Collected data entries —
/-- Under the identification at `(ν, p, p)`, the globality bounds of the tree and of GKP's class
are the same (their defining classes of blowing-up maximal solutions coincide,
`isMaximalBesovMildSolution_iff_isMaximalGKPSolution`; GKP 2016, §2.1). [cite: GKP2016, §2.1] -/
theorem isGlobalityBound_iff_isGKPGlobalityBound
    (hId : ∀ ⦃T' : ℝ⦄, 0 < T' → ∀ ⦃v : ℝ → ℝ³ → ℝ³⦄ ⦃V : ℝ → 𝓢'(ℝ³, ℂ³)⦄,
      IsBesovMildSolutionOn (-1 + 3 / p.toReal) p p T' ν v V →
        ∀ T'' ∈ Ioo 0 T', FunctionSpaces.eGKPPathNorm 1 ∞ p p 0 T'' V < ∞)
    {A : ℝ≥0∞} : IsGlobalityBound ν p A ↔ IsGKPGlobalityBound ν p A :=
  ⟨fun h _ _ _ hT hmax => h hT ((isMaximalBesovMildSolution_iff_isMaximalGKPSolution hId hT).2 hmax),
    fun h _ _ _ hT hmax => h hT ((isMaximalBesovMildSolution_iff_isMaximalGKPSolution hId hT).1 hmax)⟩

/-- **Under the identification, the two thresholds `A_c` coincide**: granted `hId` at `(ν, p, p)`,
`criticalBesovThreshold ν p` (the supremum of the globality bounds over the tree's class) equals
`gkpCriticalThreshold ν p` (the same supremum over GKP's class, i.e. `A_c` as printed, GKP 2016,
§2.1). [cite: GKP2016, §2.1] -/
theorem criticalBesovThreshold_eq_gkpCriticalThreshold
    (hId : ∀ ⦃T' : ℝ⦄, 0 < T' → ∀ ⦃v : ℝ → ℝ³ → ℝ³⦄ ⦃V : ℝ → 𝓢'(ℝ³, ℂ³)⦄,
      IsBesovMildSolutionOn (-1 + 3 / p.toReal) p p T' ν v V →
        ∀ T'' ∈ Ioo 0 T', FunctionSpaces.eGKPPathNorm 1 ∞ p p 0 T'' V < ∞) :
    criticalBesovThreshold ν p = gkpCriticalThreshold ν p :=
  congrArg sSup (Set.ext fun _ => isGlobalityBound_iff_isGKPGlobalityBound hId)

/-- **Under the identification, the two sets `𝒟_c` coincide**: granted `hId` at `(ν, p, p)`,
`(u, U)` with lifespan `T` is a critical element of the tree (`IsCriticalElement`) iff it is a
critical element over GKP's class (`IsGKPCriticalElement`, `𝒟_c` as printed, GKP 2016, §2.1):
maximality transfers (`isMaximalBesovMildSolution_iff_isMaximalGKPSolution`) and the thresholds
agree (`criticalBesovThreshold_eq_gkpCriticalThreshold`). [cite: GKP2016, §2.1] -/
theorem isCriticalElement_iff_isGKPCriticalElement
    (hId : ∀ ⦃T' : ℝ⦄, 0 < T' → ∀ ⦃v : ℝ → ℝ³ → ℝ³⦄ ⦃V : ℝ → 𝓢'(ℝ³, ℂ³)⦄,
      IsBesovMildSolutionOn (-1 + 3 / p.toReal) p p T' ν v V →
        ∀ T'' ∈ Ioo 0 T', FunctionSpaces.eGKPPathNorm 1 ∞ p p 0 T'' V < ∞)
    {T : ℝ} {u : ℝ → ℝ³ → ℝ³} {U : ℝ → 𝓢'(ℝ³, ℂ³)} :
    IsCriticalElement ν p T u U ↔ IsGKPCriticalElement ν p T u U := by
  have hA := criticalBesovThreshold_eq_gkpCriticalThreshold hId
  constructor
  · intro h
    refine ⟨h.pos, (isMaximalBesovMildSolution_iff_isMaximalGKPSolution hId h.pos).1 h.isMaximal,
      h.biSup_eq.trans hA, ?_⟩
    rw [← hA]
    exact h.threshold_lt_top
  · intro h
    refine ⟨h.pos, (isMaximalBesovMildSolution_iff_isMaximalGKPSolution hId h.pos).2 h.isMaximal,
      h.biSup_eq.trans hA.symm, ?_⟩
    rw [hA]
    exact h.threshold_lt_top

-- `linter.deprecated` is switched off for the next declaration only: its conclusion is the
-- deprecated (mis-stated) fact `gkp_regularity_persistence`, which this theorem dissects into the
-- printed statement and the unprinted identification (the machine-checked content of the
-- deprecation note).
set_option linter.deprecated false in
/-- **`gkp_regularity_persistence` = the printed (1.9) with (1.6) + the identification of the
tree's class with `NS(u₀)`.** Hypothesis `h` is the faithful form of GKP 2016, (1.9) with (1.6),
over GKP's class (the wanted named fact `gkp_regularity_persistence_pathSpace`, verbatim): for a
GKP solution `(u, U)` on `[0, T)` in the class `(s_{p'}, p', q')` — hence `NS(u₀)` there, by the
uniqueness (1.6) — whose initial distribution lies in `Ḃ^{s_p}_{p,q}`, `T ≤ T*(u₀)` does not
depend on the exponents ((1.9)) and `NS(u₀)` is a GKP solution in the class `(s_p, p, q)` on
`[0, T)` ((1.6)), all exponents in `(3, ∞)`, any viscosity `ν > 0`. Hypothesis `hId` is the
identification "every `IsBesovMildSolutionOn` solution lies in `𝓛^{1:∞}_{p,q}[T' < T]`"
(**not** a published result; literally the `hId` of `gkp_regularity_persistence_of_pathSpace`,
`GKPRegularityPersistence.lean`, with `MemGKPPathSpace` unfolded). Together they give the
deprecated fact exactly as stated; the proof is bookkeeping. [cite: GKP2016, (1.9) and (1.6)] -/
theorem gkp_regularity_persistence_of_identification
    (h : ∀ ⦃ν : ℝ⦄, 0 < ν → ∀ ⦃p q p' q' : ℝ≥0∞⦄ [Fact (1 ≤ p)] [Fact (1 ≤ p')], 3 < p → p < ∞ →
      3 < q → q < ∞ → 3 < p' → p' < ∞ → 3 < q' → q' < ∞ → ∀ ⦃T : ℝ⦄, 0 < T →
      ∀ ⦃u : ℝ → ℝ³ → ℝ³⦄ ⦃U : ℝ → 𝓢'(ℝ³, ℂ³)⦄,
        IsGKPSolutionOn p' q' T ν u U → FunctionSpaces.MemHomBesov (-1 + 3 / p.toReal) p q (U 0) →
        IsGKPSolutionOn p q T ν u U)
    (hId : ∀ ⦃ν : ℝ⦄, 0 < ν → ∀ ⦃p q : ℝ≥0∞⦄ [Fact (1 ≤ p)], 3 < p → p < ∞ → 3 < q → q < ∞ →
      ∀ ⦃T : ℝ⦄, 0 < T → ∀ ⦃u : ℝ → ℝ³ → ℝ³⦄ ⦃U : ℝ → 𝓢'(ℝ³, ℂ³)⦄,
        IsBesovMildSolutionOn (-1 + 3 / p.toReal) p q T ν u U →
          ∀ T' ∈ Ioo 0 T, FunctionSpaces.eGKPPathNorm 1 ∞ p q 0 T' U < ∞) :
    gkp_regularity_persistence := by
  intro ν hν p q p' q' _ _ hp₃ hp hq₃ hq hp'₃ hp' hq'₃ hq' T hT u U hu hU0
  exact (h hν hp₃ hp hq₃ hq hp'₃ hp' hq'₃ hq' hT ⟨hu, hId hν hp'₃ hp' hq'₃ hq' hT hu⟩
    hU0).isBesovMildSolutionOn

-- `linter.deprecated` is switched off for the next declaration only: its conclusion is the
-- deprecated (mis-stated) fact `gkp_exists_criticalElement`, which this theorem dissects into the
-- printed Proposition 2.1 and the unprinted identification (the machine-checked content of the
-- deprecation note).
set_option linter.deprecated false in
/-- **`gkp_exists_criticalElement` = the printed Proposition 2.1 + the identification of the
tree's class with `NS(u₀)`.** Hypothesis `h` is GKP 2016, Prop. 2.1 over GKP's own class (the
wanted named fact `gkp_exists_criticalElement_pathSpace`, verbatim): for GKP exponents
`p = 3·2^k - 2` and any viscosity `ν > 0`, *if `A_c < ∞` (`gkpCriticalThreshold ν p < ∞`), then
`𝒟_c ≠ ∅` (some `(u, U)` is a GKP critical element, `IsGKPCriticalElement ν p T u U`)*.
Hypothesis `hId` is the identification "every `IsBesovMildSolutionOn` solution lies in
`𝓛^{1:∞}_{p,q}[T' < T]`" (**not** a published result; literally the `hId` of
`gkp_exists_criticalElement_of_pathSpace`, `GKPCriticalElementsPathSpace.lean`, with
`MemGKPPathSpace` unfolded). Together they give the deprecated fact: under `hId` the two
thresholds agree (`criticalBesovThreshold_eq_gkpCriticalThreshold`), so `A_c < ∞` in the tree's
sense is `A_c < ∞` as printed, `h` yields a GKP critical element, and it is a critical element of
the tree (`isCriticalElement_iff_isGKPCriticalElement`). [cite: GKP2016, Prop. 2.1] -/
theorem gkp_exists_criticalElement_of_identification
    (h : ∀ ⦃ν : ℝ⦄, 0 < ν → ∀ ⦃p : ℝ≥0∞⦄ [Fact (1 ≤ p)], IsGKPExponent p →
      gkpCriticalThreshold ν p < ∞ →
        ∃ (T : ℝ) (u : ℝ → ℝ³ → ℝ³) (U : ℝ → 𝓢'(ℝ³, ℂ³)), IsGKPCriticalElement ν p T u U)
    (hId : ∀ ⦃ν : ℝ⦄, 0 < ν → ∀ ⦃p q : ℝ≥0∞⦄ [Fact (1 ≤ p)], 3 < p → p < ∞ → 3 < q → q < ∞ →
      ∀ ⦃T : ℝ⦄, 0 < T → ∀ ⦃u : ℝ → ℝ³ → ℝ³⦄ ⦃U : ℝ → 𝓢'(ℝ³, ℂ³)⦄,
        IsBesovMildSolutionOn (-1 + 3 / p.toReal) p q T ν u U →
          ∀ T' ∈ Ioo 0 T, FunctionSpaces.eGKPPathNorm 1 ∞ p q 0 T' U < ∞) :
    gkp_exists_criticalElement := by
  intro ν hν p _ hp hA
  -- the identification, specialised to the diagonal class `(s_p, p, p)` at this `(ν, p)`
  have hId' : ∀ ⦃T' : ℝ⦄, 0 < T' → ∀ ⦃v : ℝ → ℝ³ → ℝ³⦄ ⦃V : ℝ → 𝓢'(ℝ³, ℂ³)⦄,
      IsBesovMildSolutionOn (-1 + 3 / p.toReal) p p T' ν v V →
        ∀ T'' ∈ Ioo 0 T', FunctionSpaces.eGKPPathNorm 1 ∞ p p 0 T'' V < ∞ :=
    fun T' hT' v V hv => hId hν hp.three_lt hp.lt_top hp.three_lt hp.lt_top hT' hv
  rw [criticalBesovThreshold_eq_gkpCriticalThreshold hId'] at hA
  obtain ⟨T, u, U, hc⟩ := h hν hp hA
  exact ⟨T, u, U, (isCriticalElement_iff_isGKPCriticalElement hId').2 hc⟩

==

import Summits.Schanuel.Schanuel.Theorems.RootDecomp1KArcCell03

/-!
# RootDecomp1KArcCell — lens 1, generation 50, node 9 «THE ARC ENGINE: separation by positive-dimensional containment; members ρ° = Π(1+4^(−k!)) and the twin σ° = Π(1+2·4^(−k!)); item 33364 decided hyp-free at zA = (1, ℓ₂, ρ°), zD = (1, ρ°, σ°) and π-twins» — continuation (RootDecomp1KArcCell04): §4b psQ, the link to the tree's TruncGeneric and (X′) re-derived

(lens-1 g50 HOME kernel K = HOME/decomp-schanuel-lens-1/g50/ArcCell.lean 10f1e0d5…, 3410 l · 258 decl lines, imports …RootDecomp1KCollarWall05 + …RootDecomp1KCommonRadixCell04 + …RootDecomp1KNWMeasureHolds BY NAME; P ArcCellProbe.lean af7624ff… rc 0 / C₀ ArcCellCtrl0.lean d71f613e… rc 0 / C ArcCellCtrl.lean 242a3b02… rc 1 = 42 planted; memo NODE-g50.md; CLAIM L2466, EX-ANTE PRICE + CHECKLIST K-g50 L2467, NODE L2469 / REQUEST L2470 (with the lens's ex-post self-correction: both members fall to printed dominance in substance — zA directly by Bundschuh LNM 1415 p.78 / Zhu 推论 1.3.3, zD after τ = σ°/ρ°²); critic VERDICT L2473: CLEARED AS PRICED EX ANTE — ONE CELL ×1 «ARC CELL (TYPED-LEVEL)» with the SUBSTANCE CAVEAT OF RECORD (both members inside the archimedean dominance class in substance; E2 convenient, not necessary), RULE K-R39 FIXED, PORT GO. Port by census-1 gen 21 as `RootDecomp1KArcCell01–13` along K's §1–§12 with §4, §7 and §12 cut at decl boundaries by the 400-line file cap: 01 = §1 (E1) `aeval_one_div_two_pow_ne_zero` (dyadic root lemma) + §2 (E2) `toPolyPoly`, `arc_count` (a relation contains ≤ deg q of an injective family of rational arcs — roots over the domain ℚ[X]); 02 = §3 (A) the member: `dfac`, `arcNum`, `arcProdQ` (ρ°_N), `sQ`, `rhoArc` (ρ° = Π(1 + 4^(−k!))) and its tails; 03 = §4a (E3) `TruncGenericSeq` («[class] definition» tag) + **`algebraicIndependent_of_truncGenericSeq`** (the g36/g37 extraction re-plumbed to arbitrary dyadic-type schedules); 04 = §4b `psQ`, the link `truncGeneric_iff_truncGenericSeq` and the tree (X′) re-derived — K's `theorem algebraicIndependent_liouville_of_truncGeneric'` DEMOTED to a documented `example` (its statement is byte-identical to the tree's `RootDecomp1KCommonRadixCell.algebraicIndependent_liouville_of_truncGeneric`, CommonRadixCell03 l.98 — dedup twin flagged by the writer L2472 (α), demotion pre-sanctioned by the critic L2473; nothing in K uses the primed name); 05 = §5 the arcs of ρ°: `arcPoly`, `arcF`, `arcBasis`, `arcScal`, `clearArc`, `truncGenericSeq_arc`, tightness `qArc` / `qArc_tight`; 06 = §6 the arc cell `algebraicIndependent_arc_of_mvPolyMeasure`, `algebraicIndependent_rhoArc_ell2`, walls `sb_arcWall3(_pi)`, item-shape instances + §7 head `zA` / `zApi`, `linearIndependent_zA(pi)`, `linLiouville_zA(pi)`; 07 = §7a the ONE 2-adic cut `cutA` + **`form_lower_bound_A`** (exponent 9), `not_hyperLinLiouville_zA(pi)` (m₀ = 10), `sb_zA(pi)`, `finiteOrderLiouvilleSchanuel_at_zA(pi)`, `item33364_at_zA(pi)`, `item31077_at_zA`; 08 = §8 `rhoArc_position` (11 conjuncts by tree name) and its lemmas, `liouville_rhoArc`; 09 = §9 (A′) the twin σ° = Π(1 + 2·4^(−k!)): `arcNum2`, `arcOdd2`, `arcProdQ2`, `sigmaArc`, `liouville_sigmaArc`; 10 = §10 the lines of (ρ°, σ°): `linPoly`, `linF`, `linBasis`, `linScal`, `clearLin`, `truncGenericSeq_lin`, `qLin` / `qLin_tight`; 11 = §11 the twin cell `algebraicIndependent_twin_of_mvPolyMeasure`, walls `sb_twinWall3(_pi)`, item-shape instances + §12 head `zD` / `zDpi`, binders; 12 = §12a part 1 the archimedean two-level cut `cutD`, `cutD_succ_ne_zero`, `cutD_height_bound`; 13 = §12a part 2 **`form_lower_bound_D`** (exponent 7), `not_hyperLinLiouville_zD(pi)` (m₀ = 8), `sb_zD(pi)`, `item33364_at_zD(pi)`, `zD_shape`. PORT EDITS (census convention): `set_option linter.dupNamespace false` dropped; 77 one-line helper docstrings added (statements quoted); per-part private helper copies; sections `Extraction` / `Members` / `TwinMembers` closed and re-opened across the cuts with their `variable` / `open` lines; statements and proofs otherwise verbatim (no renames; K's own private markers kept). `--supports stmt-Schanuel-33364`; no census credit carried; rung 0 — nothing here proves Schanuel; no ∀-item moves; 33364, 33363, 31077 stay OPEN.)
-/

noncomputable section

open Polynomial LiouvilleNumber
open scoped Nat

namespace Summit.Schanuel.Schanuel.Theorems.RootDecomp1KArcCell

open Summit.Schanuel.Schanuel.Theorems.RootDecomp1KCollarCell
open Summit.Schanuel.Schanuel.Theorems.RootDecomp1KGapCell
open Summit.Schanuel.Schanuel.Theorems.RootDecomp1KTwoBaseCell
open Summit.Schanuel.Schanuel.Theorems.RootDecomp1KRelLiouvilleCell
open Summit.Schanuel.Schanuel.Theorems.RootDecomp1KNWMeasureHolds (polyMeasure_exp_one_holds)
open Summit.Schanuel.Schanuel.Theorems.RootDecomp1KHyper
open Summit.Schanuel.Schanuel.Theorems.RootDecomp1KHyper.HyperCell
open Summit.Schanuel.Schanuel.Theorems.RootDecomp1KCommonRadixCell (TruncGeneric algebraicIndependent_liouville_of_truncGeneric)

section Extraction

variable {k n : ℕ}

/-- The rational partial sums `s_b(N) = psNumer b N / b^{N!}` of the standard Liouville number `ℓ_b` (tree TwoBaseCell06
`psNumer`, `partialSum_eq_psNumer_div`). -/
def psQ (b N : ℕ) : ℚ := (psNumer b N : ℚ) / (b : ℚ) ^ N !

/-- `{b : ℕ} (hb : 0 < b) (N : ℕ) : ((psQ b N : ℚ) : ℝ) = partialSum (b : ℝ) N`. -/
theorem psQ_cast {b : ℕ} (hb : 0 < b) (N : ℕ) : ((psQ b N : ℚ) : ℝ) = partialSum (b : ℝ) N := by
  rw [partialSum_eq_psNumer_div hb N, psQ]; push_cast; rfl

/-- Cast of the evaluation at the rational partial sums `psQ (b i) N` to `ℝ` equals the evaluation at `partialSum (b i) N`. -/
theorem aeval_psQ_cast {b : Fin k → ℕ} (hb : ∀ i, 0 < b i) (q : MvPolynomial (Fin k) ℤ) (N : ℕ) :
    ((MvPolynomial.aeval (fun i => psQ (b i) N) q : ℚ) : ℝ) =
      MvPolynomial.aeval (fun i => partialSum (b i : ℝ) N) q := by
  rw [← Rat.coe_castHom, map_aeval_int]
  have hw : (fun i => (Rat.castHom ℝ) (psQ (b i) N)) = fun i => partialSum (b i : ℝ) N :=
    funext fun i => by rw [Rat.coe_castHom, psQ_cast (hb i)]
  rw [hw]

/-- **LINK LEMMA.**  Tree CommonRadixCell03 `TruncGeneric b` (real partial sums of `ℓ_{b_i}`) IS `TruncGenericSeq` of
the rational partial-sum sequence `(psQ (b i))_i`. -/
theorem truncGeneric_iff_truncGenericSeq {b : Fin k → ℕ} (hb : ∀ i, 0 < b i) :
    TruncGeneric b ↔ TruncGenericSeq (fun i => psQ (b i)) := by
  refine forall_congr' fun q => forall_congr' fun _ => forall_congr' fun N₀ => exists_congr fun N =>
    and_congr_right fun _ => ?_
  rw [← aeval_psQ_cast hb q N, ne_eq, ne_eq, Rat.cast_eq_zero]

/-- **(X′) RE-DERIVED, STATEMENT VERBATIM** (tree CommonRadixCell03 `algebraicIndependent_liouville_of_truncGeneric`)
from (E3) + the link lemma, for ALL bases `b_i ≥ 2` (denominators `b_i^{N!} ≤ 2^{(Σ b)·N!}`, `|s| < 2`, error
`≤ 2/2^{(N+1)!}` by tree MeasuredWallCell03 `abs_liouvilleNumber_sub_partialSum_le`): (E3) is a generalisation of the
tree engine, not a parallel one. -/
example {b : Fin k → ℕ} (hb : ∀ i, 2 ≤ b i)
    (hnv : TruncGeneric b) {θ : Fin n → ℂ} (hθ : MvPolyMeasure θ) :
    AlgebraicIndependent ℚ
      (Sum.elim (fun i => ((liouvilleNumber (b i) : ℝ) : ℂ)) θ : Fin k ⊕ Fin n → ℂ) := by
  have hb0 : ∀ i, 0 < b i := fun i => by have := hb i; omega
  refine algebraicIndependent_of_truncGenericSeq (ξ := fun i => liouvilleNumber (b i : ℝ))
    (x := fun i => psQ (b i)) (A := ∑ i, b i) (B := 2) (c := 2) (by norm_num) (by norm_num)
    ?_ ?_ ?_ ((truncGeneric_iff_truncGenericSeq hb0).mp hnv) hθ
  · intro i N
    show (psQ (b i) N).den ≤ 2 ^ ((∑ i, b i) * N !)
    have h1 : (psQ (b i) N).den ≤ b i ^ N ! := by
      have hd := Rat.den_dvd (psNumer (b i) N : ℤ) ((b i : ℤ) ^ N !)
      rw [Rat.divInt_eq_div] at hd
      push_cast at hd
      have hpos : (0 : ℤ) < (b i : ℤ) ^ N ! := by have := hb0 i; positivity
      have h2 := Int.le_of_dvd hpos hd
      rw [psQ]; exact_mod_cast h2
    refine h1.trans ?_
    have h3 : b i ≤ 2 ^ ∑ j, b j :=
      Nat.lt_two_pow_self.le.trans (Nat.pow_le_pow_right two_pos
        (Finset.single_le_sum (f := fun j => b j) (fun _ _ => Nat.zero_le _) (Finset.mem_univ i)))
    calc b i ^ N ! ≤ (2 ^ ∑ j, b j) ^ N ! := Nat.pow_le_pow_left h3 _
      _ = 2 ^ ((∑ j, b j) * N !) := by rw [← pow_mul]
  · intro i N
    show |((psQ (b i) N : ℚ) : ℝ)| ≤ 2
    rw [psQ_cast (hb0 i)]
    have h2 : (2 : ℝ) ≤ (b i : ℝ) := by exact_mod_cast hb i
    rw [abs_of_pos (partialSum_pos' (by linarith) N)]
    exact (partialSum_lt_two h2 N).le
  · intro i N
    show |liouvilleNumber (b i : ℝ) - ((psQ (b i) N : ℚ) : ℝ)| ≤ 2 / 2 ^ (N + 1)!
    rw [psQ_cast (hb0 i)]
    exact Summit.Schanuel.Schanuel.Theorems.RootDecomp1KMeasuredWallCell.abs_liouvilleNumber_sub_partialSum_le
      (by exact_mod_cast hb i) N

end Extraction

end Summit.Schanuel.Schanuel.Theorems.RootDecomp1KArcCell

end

Task prompt — Each line above where the word "checked" occurs should be copied out.

Answer area —
-- printed statement and the unprinted identification (the machine-checked content of the
-- printed Proposition 2.1 and the unprinted identification (the machine-checked content of the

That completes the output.